The CNRS, the Gephi Consortium and the University of Aalborg organized a one-week datathon in Paris, in collaboration with the médialab at the SciencePo. Along with volunteers from the community that maintains Gephi, the open source software used to visualize networks, we participated to identify ways to improve some aspects of the tool.

More in detail, we focused specifically on the modularity algorithm, which allows to identify communities of nodes inside a network that share connections between one another. The algorithm is widely used by the community that uses Gephi, as it lets perform visual network analysis quite easily.

Developers and researchers that use and develop the platform, however recognize some weaknesses in how the algorithm is used: currently, the modularity class algorithm returns clear cut communities, while in reality many areas of the network may be ambiguous. Since the algorithm is non-deterministic (meaning that each run may return slightly different results), not all nodes in a network may always belong to the same community.

In the example above, ten different runs of the algorithm on the same network return different results. In the current implementation of the algorithms, however, the user is not encouraged to run it multiple times to compare the results, especially if they don’t have a previous understanding of how it works.

By discussing during the workshop, two concerns (at least), emerged:

• How to visualize the modularity itself?
• How to make the multiplicity visible to the user who would otherwise run the modularity clustering just once?

These two questions open up a field of explorations that try to address the ambiguity in the results of the algorithm, making it a feature of the visualization methods.

Indeed, we present two explorations developed during the week in collaboration with the community of Gephi.

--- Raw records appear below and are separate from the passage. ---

/-- TYPE I, general odd unit key `u = 1 + 2w` with `L ≠ F(i)` (only `u = 3` at layer `0` for us):
`Lg_u(M_L) = ℤ₂·λ + 2B` with `λ = Lg_u(ε)`, `ε = π^{1-σ}`, and `λ ∈ B` because `ε² = (w+π)^{1-σ}`.
Typed: a subgroup between `2B` and `B` generated over `2B` by one element. (Layer 0, `u = 3`:
`λ ≡ -2 (mod 8)`, `2B = 4ℤ₂`, so `Lg₃(M) = 2ℤ₂` — index `2`, not `4`; from layer `1` on `3 ∼ -1`.) -/
theorem typeI_general_sandwich {O : Type*} [CommRing O] (B LgM : AddSubgroup O) (lam : O)
    (hlam : lam ∈ B) (_h2B : ∀ b ∈ B, 2 * b ∈ LgM) (hgen : ∀ x ∈ LgM, ∃ n : ℤ, ∃ b ∈ B, x = n • lam + 2 * b) :
    LgM ≤ B := by
  intro x hx
  obtain ⟨n, b, hb, rfl⟩ := hgen x hx
  exact B.add_mem (B.zsmul_mem hlam n) (by simpa [two_mul] using B.add_mem hb hb)

/-! ## §E  R200 — the seam `M_L/(1-σ)U_L = Ĥ⁻¹(C₂, U_L) ≅ ℤ/2·[π^{1-σ}]`, by valuation parity

Additive notation for the multiplicative group `A = L^×`: `σ` the involution, `v = v_L`,
`U = ker v`, `M = U ∩ ker(1+σ)` (norm-one units), `D = (1-σ)U`.  Inputs: `σσ = 1`, `v∘σ = v`,
`σ`-FIXED elements have EVEN valuation (`e(L/F) = 2`), a uniformizer `π`, and Hilbert 90 on `A`
(Mathlib `groupCohomology.exists_div_of_norm_eq_one` : `∃ y : Lˣ, y / g y = x`, tree
`Literature.RingTheory.GaloisAlgebras.hilbert90_cyclic` — entered as the hypothesis `h90`). -/

section Seam

variable {A : Type*} [AddCommGroup A] (σ : A →+ A) (v : A →+ ℤ)

/-- norm-one units `M = ker v ∩ ker(1+σ)`. -/
def normOne : AddSubgroup A := v.ker ⊓ (AddMonoidHom.id A + σ).ker

/-- `D = (1-σ)(ker v)`. -/
def oneSubSigmaUnits : AddSubgroup A := (v.ker).map (AddMonoidHom.id A - σ)

theorem mem_normOne {a : A} : a ∈ normOne σ v ↔ v a = 0 ∧ a + σ a = 0 := by
  simp [normOne, AddSubgroup.mem_inf, AddMonoidHom.mem_ker]

theorem mem_oneSubSigmaUnits {a : A} :
    a ∈ oneSubSigmaUnits σ v ↔ ∃ u : A, v u = 0 ∧ u - σ u = a := by
  simp [oneSubSigmaUnits, AddSubgroup.mem_map, AddMonoidHom.mem_ker]

theorem mem_oneSubSigmaUnits_of {a u : A} (hu : v u = 0) (h : u - σ u = a) :
    a ∈ oneSubSigmaUnits σ v :=
  (mem_oneSubSigmaUnits σ v).mpr ⟨u, hu, h⟩

/-- `D ≤ M`. -/
theorem oneSubSigmaUnits_le_normOne (hσ : ∀ a, σ (σ a) = a) (hv : ∀ a, v (σ a) = v a) :
    oneSubSigmaUnits σ v ≤ normOne σ v := by
  intro a ha
  obtain ⟨u, hu, rfl⟩ := (mem_oneSubSigmaUnits σ v).mp ha
  refine (mem_normOne σ v).mpr ⟨by simp [hv, hu], ?_⟩
  rw [map_sub, hσ]; abel

/-- the seam generator `π - σπ` (`= π^{1-σ}`: `i`, `-1`, `-(2+√3)` for `u = -1`, `u` even, `u = 3`)
is a norm-one unit … -/
theorem seamGen_mem (hσ : ∀ a, σ (σ a) = a) (hv : ∀ a, v (σ a) = v a) (π : A) :
    π - σ π ∈ normOne σ v := by
  refine (mem_normOne σ v).mpr ⟨by simp [hv], ?_⟩
  rw [map_sub, hσ]; abel

/-- … which is NOT in `D = (1-σ)U`: else `π - u` would be `σ`-fixed of valuation `1` (parity). -/
theorem seamGen_not_mem (hF : ∀ a, σ a = a → (2 : ℤ) ∣ v a) {π : A} (hπ : v π = 1) :
    π - σ π ∉ oneSubSigmaUnits σ v := by
  intro h
  obtain ⟨u, hu, h⟩ := (mem_oneSubSigmaUnits σ v).mp h
  have hfix : σ (π - u) = π - u := by
    rw [map_sub, ← sub_eq_zero, show σ π - σ u - (π - u) = (u - σ u) - (π - σ π) by abel, h, sub_self]
  have h2 := hF _ hfix
  rw [map_sub, hπ, hu] at h2
  omega

/-- twice the seam generator IS in `D`:  `(π - σπ) - σ(π - σπ) = 2(π - σπ)`. -/
theorem two_nsmul_seamGen_mem (hσ : ∀ a, σ (σ a) = a) (hv : ∀ a, v (σ a) = v a) (π : A) :
    2 • (π - σ π) ∈ oneSubSigmaUnits σ v :=
  mem_oneSubSigmaUnits_of σ v (u := π - σ π) (by simp [hv]) (by rw [map_sub, hσ]; abel)

/-- a class killed by `2` is killed by every `2^j`, `j ≥ 1` (the transition maps of the tower). -/
theorem pow_nsmul_mem_of_two_nsmul_mem (H : AddSubgroup A) {a : A}
    (h2 : 2 • a ∈ H) {j : ℕ} (hj : 1 ≤ j) : 2 ^ j • a ∈ H := by
  obtain ⟨i, rfl⟩ := Nat.exists_eq_add_of_le hj
  rw [show (2 : ℕ) ^ (1 + i) = 2 * 2 ^ i by ring, mul_nsmul]
  exact H.nsmul_mem h2 _

/-- hence `N_{L_m/L_n}(π^{1-σ}) = (π^{1-σ})^{2^{m-n}} ∈ D_{L_n}` for `m > n` (`π ∈ L_0`). -/
theorem pow_nsmul_seamGen_mem (hσ : ∀ a, σ (σ a) = a) (hv : ∀ a, v (σ a) = v a) (π : A)
    {j : ℕ} (hj : 1 ≤ j) : 2 ^ j • (π - σ π) ∈ oneSubSigmaUnits σ v :=
  pow_nsmul_mem_of_two_nsmul_mem (oneSubSigmaUnits σ v) (two_nsmul_seamGen_mem σ v hσ hv π) hj

/-- THE SEAM DICHOTOMY: every norm-one unit is in `D` or in `D + (π - σπ)` (Hilbert 90 + reduction
of `v b` mod `2` along the `σ`-fixed element `π + σπ` of valuation `2`). -/
theorem seam_dichotomy (hσ : ∀ a, σ (σ a) = a) (hv : ∀ a, v (σ a) = v a)
    (h90 : ∀ a : A, a + σ a = 0 → ∃ b : A, a = b - σ b) {π : A} (hπ : v π = 1)
    {a : A} (ha : a ∈ normOne σ v) :
    a ∈ oneSubSigmaUnits σ v ∨ a - (π - σ π) ∈ oneSubSigmaUnits σ v := by
  obtain ⟨-, hN⟩ := (mem_normOne σ v).mp ha
  obtain ⟨b, rfl⟩ := h90 a hN
  obtain ⟨q, hq⟩ := Int.even_or_odd' (v b)
  -- shift `b` by `q • (π + σπ)` (σ-fixed, valuation 2): same `(1-σ)`-image, valuation `v b - 2q`
  set b₀ : A := b - q • (π + σ π) with hb₀
  have hfix : b₀ - σ b₀ = b - σ b := by
    rw [hb₀, map_sub, map_zsmul, map_add, hσ, add_comm (σ π) π]; abel
  have hv₀ : v b₀ = v b - 2 * q := by
    rw [hb₀, map_sub, map_zsmul, map_add, hv, hπ]; ring
  rcases hq with hq | hq
  · left
    exact mem_oneSubSigmaUnits_of σ v (u := b₀) (by rw [hv₀, hq]; ring) hfix
  · right
    refine mem_oneSubSigmaUnits_of σ v (u := b₀ - π) (by rw [map_sub, hv₀, hq, hπ]; ring) ?_
    rw [map_sub, ← hfix]; abel

/-- `[M : D] = 2` exactly: `Ĥ⁻¹(C₂, U_L) ≅ ℤ/2`, generated by `[π^{1-σ}]`. -/
theorem seam_relIndex_eq_two (hσ : ∀ a, σ (σ a) = a) (hv : ∀ a, v (σ a) = v a)
    (hF : ∀ a, σ a = a → (2 : ℤ) ∣ v a)
    (h90 : ∀ a : A, a + σ a = 0 → ∃ b : A, a = b - σ b) {π : A} (hπ : v π = 1) :
    (oneSubSigmaUnits σ v).relIndex (normOne σ v) = 2 := by
  rw [AddSubgroup.relIndex, AddSubgroup.index_eq_two_iff]
  have hg := seamGen_not_mem σ v hF hπ
  have h2g := two_nsmul_seamGen_mem σ v hσ hv π
  refine ⟨⟨π - σ π, seamGen_mem σ v hσ hv π⟩, fun b => ?_⟩
  simp only [AddSubgroup.mem_addSubgroupOf, AddSubgroup.coe_add]
  rcases seam_dichotomy σ v hσ hv h90 hπ b.2 with hb | hb
  · refine Or.inr ⟨hb, fun h => hg ?_⟩
    simpa using (oneSubSigmaUnits σ v).sub_mem h hb
  · refine Or.inl ⟨?_, fun h => hg ?_⟩
    · have := (oneSubSigmaUnits σ v).add_mem hb h2g
      convert this using 1; abel
    · simpa using (oneSubSigmaUnits σ v).sub_mem h hb

/-- THE SEAM DIES UNDER EVERY NORM STEP (abstract two-layer form): `Nm : A' → A` the norm from layer
`m` to layer `n < m`, mapping `D' → D` (it commutes with `1-σ` and maps units to units) and the layer-`m`
seam generator to `2^{m-n}·(π - σπ) ∈ D` (`pow_nsmul_seamGen_mem`); then `Nm(M') ⊆ D`: the transition
maps of `(Ĥ⁻¹(C₂, U_{L_n}))_n` are ZERO, so `lim_n M_{L_n} = lim_n D_{L_n} = (1-σ)U_{L,∞}` — the B46
(norm-one) presentation and the character presentation of `H¹_Iw(F_∞, T(key))` COINCIDE in `Λ_v`. -/
theorem seam_dies_under_norm {A' : Type*} [AddCommGroup A'] (M' D' : AddSubgroup A') (g' : A')
    (Nm : A' →+ A) (D : AddSubgroup A) (hD : ∀ a ∈ D', Nm a ∈ D) (hg : Nm g' ∈ D)
    (hdich : ∀ a ∈ M', a ∈ D' ∨ a - g' ∈ D') {a : A'} (ha : a ∈ M') : Nm a ∈ D := by
  rcases hdich a ha with h | h
  · exact hD a h
  · have := D.add_mem (hD _ h) hg
    simpa [map_sub] using this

Visualizing the modularity algorithm

Observable Notebook developed by Mathieu Jacomy, Andrea Benedetti and Tommaso Elli

The first exploration focused on visualizing the algorithm itself, in an effort to involve the user in the process that it follows to group nodes into larger and larger communities. The algorithm works iteratively, meaning that at each iteration it tries to group a node to its neighbours recursively. At the beginning, each node belongs to its own community, and it ends with an overall number of communities that is related to the “Resolution” parameter of the algorithm.

To visualize the algorithmic process, we used the color space to map communities and their evolution. Using the CIELAB color space, we assigned a color hue to each node, sampling the hue circle. Each iteration, the color is increasingly more vivid, starting from grey and reaching full chroma in an effort to represent the certainty of these communities after each iteration.

The data was constructed to have a list of communities detected and their relative population in each iteration. This let us experiment with various visualization techniques that did not directly reference the topology of the network, rather that abstracted it into a two dimensional visualization. The visualization is split into a grid, where horizontal lines represent communities and their height the population, while vertical slices represent iterations of the algorithm.

The visualization allowed us to have an insight of how the algorithm works, tracking the evolution of its results. The visualization sparked an interesting discussion on how the major groupings that depend on the Resolution parameter happen all at once at the end of the iterations. Additionally, the color space slicing could be used to represent the evolution of the algorithm directly on the network, tying back the visualization to its topology.

Modularity classes fluctuations

Observable Notebook developed by Tommaso Elli, Andrea Benedetti, Côme Brocas, Axel Meunier

The second exploration dealt with the non-deterministic nature of the algorithm, and how data visualization could help in showing the ambiguous nature of specific nodes in the network.

In this exploration, the data was handcrafted by the team by running the modularity class ten times on a network that has three stable areas, and a central where nodes have a high chance of falling into one of the three main communities interchangeably. We then visually retrace different classes to have consistent names in each run. This was done qualitatively, looking at ten images generated with Gephi, and by discussing with the developers attending the workshop it emerged as one of the most challenging aspects to implement computationally in Gephi.

After these first steps, we had 10 classes for each node. We computed three simple additional values (that could be replaced with more sophisticated calculations):

1. Hesitancy metric, which counts how many times a node switches classes;
2. Mode value, which stores the most occurrent class for each node;
3. Mode intensity, which calculates how many times the mode class appears (in percentage).

Using these three metrics, we were able to explore visually how we could represent this kind of information. We explored mapping these metrics with various visual variables: saturation, opacity, intensity of color etc.

These experiments raised many interesting discussions on the feasibility of the method. In the contained context of the workshop, many of the experiments were weighted with pros and cons on their effectiveness.

Wrap up

The week was streamed on Twitch on datalgo’s page, you can catch up to the final presentations on the recorded streaming where all the other results of the week were discussed.